*** SOURCE MATERIAL

import Summits.BirchSwinnertonDyer.Rank1Residual.Additive.X3TwistedDatumLine
import Summits.BirchSwinnertonDyer.Rank1Residual.Additive.X3TwistedDatumDevissage
import Summits.BirchSwinnertonDyer.Rank1Residual.Additive.GreenbergVatsalTorsionRamifiedQuotient
import Summits.BirchSwinnertonDyer.Rank1Residual.Additive.GreenbergVatsalTransferCountThree
import Summits.BirchSwinnertonDyer.Rank1Residual.Additive.GordGreenbergKummerIdentification
import Summits.BirchSwinnertonDyer.Rank1Residual.AdditivePotMult.MuLambdaTransferRamifiedOrdinaryOfRecords
import Summits.BirchSwinnertonDyer.Rank1Residual.X1.LambdaSqueezeAlgebra
import Literature.NumberTheory.EllipticCurves.GreenbergVatsal2000.ResidualLifting
import Literature.NumberTheory.EllipticCurves.GreenbergVatsal2000.CongruentCurves
import HarnessLib
/-!
# X3 on the semistable-twist locus, cell (G-ord, `e = 2`): THE ALGEBRAIC COUNT `hAlgW` —
# Greenberg–Vatsal's display (16) with (11) for `Sel_{p^∞}(E/ℚ_∞)` at the ADDITIVE prime — from
# PUBLISHED named facts, in the kernel (cell `bsd-addord`, seat `bsd-addord-twist`, strategy = twist
# transport; memo v2.1 §7 road map (c′)+assembly; sequel of `X3TwistedDatumLine.lean`)

HONEST FRAMING (cell `bsd-addord`, `run/shared/lean/pub/bsd-addord/README.md` §4): the programme's
target of record is the full Birch–Swinnerton-Dyer formula for every `E/ℚ` of analytic rank `≤ 1`;
this file concerns the X3 rows (`E[p]` reducible) of cell (G-ord, `e = 2`) of N10 only. THEOREMS ONLY
(no `def`, no named fact, no `sorry`); nothing is booked by this file. Every PUBLISHED input enters as
a displayed named-fact binder: `h23` (GV 2000 §2 Cor. (2.3) + Prop. (2.4) at the datum,
`datumSelmer_nonPrimitive_invariants`), `h414` (Greenberg 1999 Prop. 4.14,
`prop414_noFiniteSubmodule_of_not_dvd_torsionOrder`), `hGrK` (Greenberg 1999 Props. 2.2/2.4,
`imKummer_ge_strictCondition_goodOrdinary`), `hLiftF` (GV 2000 p. 28 with p. 30,
`residualEpsilon_surjOn_of_lineRamifiedEven`).

## What and why

The seat's end-state files `X3BranchAnalyticHalfGordDescent[EndState].lean` reduce `BSD(E,p)` on the
X3 ∩ (G-ord, `e = 2`) ∩ `r_an = 0` rows to PRINT and ONE displayed count `hAlgW` about the Selmer
group of the additive curve `W = E` over the cyclotomic `ℤ_p`-extension:
`p^{λ(g) + Σ_{ℓ∈Σ₀} δ_ℓ(W)} = #H¹(ℚ_Σ/ℚ_∞, Φ₀)·#U(W[p]/Φ₀)` for every `Λ`-dual datum `D` of
`Sel_{p^∞}(W/ℚ_∞)` and generator `g` of `char_Λ D.X` with `μ(g) = 0` (Greenberg–Vatsal (16)+(11)).
THIS FILE PROVES that count (with the torsion-ness of `D.X` displayed as a hypothesis — a CONCLUSION
of Wuthrich's Thm. 16 at the call site, see the sibling `X3BranchMainConjectureGordOfFacts.lean`)
from the four published records above, by running Greenberg–Vatsal's §2 at the TWISTED Greenberg
datum of `W = C • V^{(p*)}` (`V` good ordinary): `C = t(C_v(V))` with `t : V[p^∞] ≃ W[p^∞]` the
geometric twist transport (`+` on `Gal(ℚ̄/ℚ(√p*))`, `−` off it).

Steps (d′) — the `p`-torsion plus-part of the twisted datum IS the even line `Φ₀`
(`exists_data_isRamifiedOrdinaryLine_plus_eq_lineSub`) — and `p ∤ #W(ℚ)_tors`
(`not_dvd_torsionOrder_of_line`) are the sibling `X3TwistedDatumLine.lean`. Here:

* §1 **`natCard_line_mul_quotSelmer_eq_of_goodOrd_pStar_twist`** — GV (16)+(11) for `W`:
  `#H¹(ℚ_Σ/ℚ_∞, Φ₀)·#U = p^{λ(X(W/ℚ_∞)) + Σδ}` for `X` torsion with `μ = 0`. Chain: R-D identity
  (`ramifiedLineKummerEqAt_of_goodOrd_pStar_twist`, mod `hGrK`) ⟹ `Sel = S_A`, `Sel^{Σ₀} = S^{Σ₀}_A`
  (`selmerInfty_eq_datumSelmerInfty`); `h23` in classical currency (`record_consequences_of_eq`:
  `λ(X^{Σ₀}) = λ(X) + Σδ`, `μ(X^{Σ₀}) = μ(X) = 0`, `Sel^{Σ₀}/Sel` divisible); `h414` ⟹ no finite
  submodule ⟹ `#Sel^{Σ₀}[p] = p^{λ(X^{Σ₀})}`; GV Prop. (2.8)/Remark (2.9) torsion comparison
  (`natCard_gvSelmer_torsion_curve_of_invariants_eq_bot_of_finite`, correction factor `1`);
  display (16) (`X3TwistedDatum.natCard_gvSelmer_torsion_eq_mul_of_plus_eq_line` with the sibling's
  (d′) and `hLiftF`).
* §2 **`X3Branch.algebraicCountW_of_facts`** — the displayed `hAlgW` of the end-state files WITH the
  torsion binder, in its exact shape (`lam g`, `residualLineH1`, `residualQuotSelmer`), for every
  quadratic-`K` reading of "`χ`-twist ramified".

## What this is NOT

Not the (M) cell (there `V` is multiplicative: the Tate datum replaces `reductionDatum`, and the
analytic half `hGVM` is not in print); not `p = 3`'s non-degenerate rows with `Φ₀` UNRAMIFIED at `3`
(the lifting fact `hLiftF` is typed for a ramified even line); not a class theorem (the sibling
assembles the end state); no label, tier or count of record moves.

References: [GreenbergVatsal2000] §2 Prop. (2.1), Cor. (2.3), Prop. (2.4), (2.5), Remark (2.7),
Prop. (2.8), Remark (2.9), pp. 26–30 (display (16), (11)); [GreenbergLNM1716] Props. 2.2, 2.4, 4.14;
[EmertonPollackWeston2006] §3.1 (the line datum); [SilvermanAEC2009] X.5 Cor. 5.4 (twist transport).
-/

******

**WHAT THIS TASK INVOLVES**.
Extract every line from the one containing "not in print);" to the end of the entries, including both of those lines, exactly as given and with nothing added.

**FINISHED TASK**.
analytic half `hGVM` is not in print); not `p = 3`'s non-degenerate rows with `Φ₀` UNRAMIFIED at `3`
(the lifting fact `hLiftF` is typed for a ramified even line); not a class theorem (the sibling
assembles the end state); no label, tier or count of record moves.

References: [GreenbergVatsal2000] §2 Prop. (2.1), Cor. (2.3), Prop. (2.4), (2.5), Remark (2.7),
Prop. (2.8), Remark (2.9), pp. 26–30 (display (16), (11)); [GreenbergLNM1716] Props. 2.2, 2.4, 4.14;
[EmertonPollackWeston2006] §3.1 (the line datum); [SilvermanAEC2009] X.5 Cor. 5.4 (twist transport).
-/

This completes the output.